WHAT TO WORK ON: Up to and including the line that contains "-- the D-0017", repeat each line of the data exactly, starting from the first.

Segment Open

import Summits.ValiantsHypothesis.ValiantsHypothesis.Theorems.LacunarySymmetroidMatrixDescartesCensusV19GCheck

/-!
# `MatrixDescartes` census — the 2-SIDON `V = 19` checker with general window rows AND RATIO SPLITS (`V19T`; definitions)

HONEST FRAMING.  Object-search cell `pub-symmetroid`; door-A item `DoorA26 = PosRootLawAt 2 6 19` (stmt-ValiantsHypothesis-19979; OPEN, typed,
never asserted) and its sharper support rows `PosRootLawOn 2 6 18 d`.  DEFINITIONS ONLY (val-sym-door-p4 g6): a certificate language and Boolean
checker that EXTEND val-sym-door-p5 g5's `…CensusV19GCheck` (imported UNCHANGED: contexts, modes, the rows `c25 / win / one / amgm / gwin`, the
sign / all-negative checks, the slices) by CASE SPLITS ON A MONOMIAL INEQUALITY — the «ratio splits» of the cell's search trees (`a19split`): a
certificate may be a binary tree whose internal node carries an explicit row `r` (positions with multiplicity on both sides, natural constants);
the first subtree is checked with `r` available as a HYPOTHESIS ROW (`TRow.hyp i` = the `i`-th hypothesis collected along the path), the second
with the SWAPPED row (sides and constants exchanged).  Since the unknowns are positive reals, one of the two inequalities always holds, so a tree
all of whose leaves are refuted refutes the cell (soundness in `…CensusV19TSound`).  Leaves are `V19G`'s (`sign / signNull / allneg / lp / dom`,
rows over `TRow`); the top level keeps `V19G`'s middle-window disjunction `branch2`, now with a tree per branch; `checkCells` has the eight-slice
shape of `V19S` / `V19G`.  Nothing here bears on the one-collision supports, on `ζ_sym(2,6)` over all supports, on `MatrixDescartes`
(stmt-ValiantsHypothesis-18050) or on `VP ≠ VNP`.

[folklore] Bookkeeping / certificate replay; elementary.
-/

-- the D-0017 layout repeats a namespace component (single-conjunct summit); the `dupNamespace` linter flags it; name mandated.
set_option linter.dupNamespace false

namespace Summit.ValiantsHypothesis.ValiantsHypothesis.Theorems.LacunarySymmetroidMatrixDescartes.Census.V19T

open V20 (Atom allAtoms sortAtoms ordOK Term PolySpec posl FNat Row mulF divF numZ denZ accumulate bumps)
open V19S (Mode Ctx mkCtx termZero termNeg posTerms defOK signOK signNullOK allnegOK sliceA sliceB)
open V19G (GRow)

/-! ## Hypothesis rows and split trees -/

/-- A row reference of a `V19T` certificate: a `V19G` row, or the `i`-th hypothesis row of the current branch. [folklore] -/
inductive TRow where
  /-- a row of the `V19G` language (`c25 / win / one / amgm / gwin`) -/
  | g (r : GRow)
  /-- the `i`-th hypothesis row collected along the split path -/
  | hyp (i : ℕ)

/-- The row with sides and constants exchanged (the other half of the dichotomy). [folklore] -/
def swapRow (r : Row) : Row := { L := r.R, R := r.L, Bnum := r.Bden, Bden := r.Bnum }

/-- Boolean well-formedness of an explicit row: positions among the 21, constant bases positive (`V20.Row.WF`). [folklore] -/
def rowWF (r : Row) : Bool :=
  (r.L.all fun p => decide (p < 21)) && (r.R.all fun p => decide (p < 21)) &&
    (r.Bnum.all fun be => decide (0 < be.1)) && (r.Bden.all fun be => decide (0 < be.1))

/-- Resolve a row reference in the context `c` under the hypotheses `H`. [folklore] -/
def buildRow (c : Ctx) (H : List Row) : TRow → Option Row
  | .g r => V19G.buildRow c r
  | .hyp i => H[i]?

/-- Resolve a list of row references with multipliers (fails if one reference fails). [folklore] -/
def buildRows (c : Ctx) (H : List Row) : List (TRow × ℕ) → Option (List (Row × ℕ))
  | [] => some []
  | (rs, n) :: rest =>
    match buildRow c H rs, buildRows c H rest with
    | some r, some rr => some ((r, n) :: rr)
    | _, _ => none

/-! ## Certificates -/

/-- A competitor of a domination certificate (as `V19G.Comp`, rows over `TRow`). [folklore] -/
structure Comp where
  /-- index of the positive term -/
  k : ℕ
  /-- rows with multipliers -/
  rows : List (TRow × ℕ)
  /-- root degree -/
  D : ℕ
  /-- numerator of the bound -/
  un : ℕ

/-- Leaf certificates that a cell (under the current hypotheses) carries no nineteen (as `V19G.Cert0`, rows over `TRow`). [folklore] -/
inductive Cert0 where
  /-- odd triangle through three definite letters `i < j < k` -/
  | sign (i j k : ℕ)
  /-- odd triangle through the NULL letter `n` and definite letters `a < b` -/
  | signNull (n a b : ℕ)
  /-- every non-zero term of the inequality `P ≥ 0` is negative -/
  | allneg (P : PolySpec)
  /-- Farkas combination of rows -/
  | lp (rows : List (TRow × ℕ))
  /-- single-monomial domination of `P ≥ 0`: negative term `n0`, common denominator `ud`, competitors -/
  | dom (P : PolySpec) (n0 : ℕ) (ud : ℕ) (comps : List Comp)

/-- Split trees: a leaf, or a case split on an explicit row `r` (first subtree: `r` holds; second: the swapped row holds). [folklore] -/
inductive Cert where
  /-- a leaf certificate -/
  | leaf (ct : Cert0)
  /-- dichotomy `r ∨ swapRow r`, one subtree per case -/
  | split (r : Row) (c1 c2 : Cert)

/-- Top-level certificates of a cell: a split tree, or `V19G`'s middle-window disjunction with one split tree per branch. [folklore] -/
inductive Top where
  /-- a split tree for the cell itself -/
  | node (t : Cert)
  /-- `2·max(middle terms) ≥ outer sum`: `tK` with the `k`-th, `tK1` with the `(k+1)`-th middle term doubled -/
  | branch2 (tK tK1 : Cert)

/-- Check an LP (Farkas) certificate under hypotheses: balance of exponents and `∏ Bden^N > ∏ Bnum^N`. [folklore] -/
def lpOK (c : Ctx) (H : List Row) (rows : List (TRow × ℕ)) : Bool :=
  match buildRows c H rows with
  | none => false
  | some rs =>
    let acc := accumulate rs
    decide (acc.1 = acc.2.1) && decide (denZ acc.2.2 < numZ acc.2.2)

/-- Check one competitor of a domination certificate under hypotheses. [folklore] -/
def compOK (c : Ctx) (H : List Row) (P : List Term) (n0 ud : ℕ) (cp : Comp) : Bool :=
  match buildRows c H cp.rows with
  | none => false
  | some rs =>
    let acc := accumulate rs
    let T0 := P.getD n0 (0, [])
    let Tk := P.getD cp.k (0, [])
    let A := divF (mulF acc.2.2 [(cp.un * T0.1.natAbs, cp.D)] 1) [(Tk.1.natAbs * ud, cp.D)] 1
    decide (0 < cp.D) && decide (0 < cp.un) &&
      decide (bumps acc.1 (posl c.ord T0.2) cp.D = bumps acc.2.1 (posl c.ord Tk.2) cp.D) &&
      decide (denZ A ≤ numZ A)

/-- Check a domination certificate under hypotheses. [folklore] -/
def domOK (c : Ctx) (H : List Row) (P : PolySpec) (n0 ud : ℕ) (comps : List Comp) : Bool :=
  let poly := P.poly
  let pos := posTerms c poly
  P.valid && defOK c P && decide (n0 < poly.length) && !termZero c (poly.getD n0 (0, [])) && termNeg c (poly.getD n0 (0, [])) &&
    decide (0 < ud) &&
    decide (∀ k ∈ pos, ∃ cp ∈ comps, cp.k = k) && decide (∀ cp ∈ comps, cp.k ∈ pos) &&
    decide ((comps.map Comp.k).Nodup) &&
    decide ((comps.map Comp.un).sum < ud) &&
    comps.all (compOK c H poly n0 ud)

/-- Check a leaf certificate for a cell under hypotheses. [folklore] -/
def cert0OK (c : Ctx) (H : List Row) : Cert0 → Bool
  | .sign i j k => signOK c i j k
  | .signNull n a b => signNullOK c n a b
  | .allneg P => allnegOK c P
  | .lp rows => lpOK c H rows
  | .dom P n0 ud comps => domOK c H P n0 ud comps

/-- Check a split tree for a cell: leaves under the hypotheses collected so far; a split node appends its row (resp. the swapped row)
to the hypotheses of its first (resp. second) subtree, after checking the row's well-formedness. [folklore] -/
def certOK (c : Ctx) : List Row → Cert → Bool
  | H, .leaf ct => cert0OK c H ct
  | H, .split r c1 c2 => rowWF r && certOK c (H ++ [r]) c1 && certOK c (H ++ [swapRow r]) c2

/-- Check a top-level certificate for a cell (no hypotheses at the root): a split tree, or (mode `A` with a middle window) one split tree
per branch of the disjunction. [folklore] -/
def topOK (c : Ctx) : Top → Bool
  | .node t => certOK c [] t
  | .branch2 tK tK1 =>
    match c.mode with
    | .A k => decide (1 ≤ k ∧ k + 2 ≤ 20) && certOK { c with mid := some k } [] tK && certOK { c with mid := some (k + 1) } [] tK1
    | .B _ => false

/-! ## Cells and slices -/

/-- Check the certificates of a list of cells `(s, mode)` against their contexts (branch `none`). [folklore] -/
def cellsOK (d : List ℕ) (ord : List Atom) : List (Bool × Mode) → List Top → Bool
  | [], [] => true
  | (s, m) :: sm, ct :: cs => m.ok && topOK (mkCtx d ord s m none) ct && cellsOK d ord sm cs
  | _, _ => false

/-- Check a slice of cells of a support: compute and verify the 2-Sidon order, then every listed cell. [folklore] -/
def checkCells (d : List ℕ) (L : List (Bool × Mode)) (certs : List Top) : Bool :=
  let ord := sortAtoms d
  ordOK d ord && cellsOK d ord L certs

end Summit.ValiantsHypothesis.ValiantsHypothesis.Theorems.LacunarySymmetroidMatrixDescartes.Census.V19T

Segment Closed

ANSWER SPACE:
import Summits.ValiantsHypothesis.ValiantsHypothesis.Theorems.LacunarySymmetroidMatrixDescartesCensusV19GCheck

/-!
# `MatrixDescartes` census — the 2-SIDON `V = 19` checker with general window rows AND RATIO SPLITS (`V19T`; definitions)

HONEST FRAMING.  Object-search cell `pub-symmetroid`; door-A item `DoorA26 = PosRootLawAt 2 6 19` (stmt-ValiantsHypothesis-19979; OPEN, typed,
never asserted) and its sharper support rows `PosRootLawOn 2 6 18 d`.  DEFINITIONS ONLY (val-sym-door-p4 g6): a certificate language and Boolean
checker that EXTEND val-sym-door-p5 g5's `…CensusV19GCheck` (imported UNCHANGED: contexts, modes, the rows `c25 / win / one / amgm / gwin`, the
sign / all-negative checks, the slices) by CASE SPLITS ON A MONOMIAL INEQUALITY — the «ratio splits» of the cell's search trees (`a19split`): a
certificate may be a binary tree whose internal node carries an explicit row `r` (positions with multiplicity on both sides, natural constants);
the first subtree is checked with `r` available as a HYPOTHESIS ROW (`TRow.hyp i` = the `i`-th hypothesis collected along the path), the second
with the SWAPPED row (sides and constants exchanged).  Since the unknowns are positive reals, one of the two inequalities always holds, so a tree
all of whose leaves are refuted refutes the cell (soundness in `…CensusV19TSound`).  Leaves are `V19G`'s (`sign / signNull / allneg / lp / dom`,
rows over `TRow`); the top level keeps `V19G`'s middle-window disjunction `branch2`, now with a tree per branch; `checkCells` has the eight-slice
shape of `V19S` / `V19G`.  Nothing here bears on the one-collision supports, on `ζ_sym(2,6)` over all supports, on `MatrixDescartes`
(stmt-ValiantsHypothesis-18050) or on `VP ≠ VNP`.

[folklore] Bookkeeping / certificate replay; elementary.
-/

-- the D-0017 layout repeats a namespace component (single-conjunct summit); the `dupNamespace` linter flags it; name mandated.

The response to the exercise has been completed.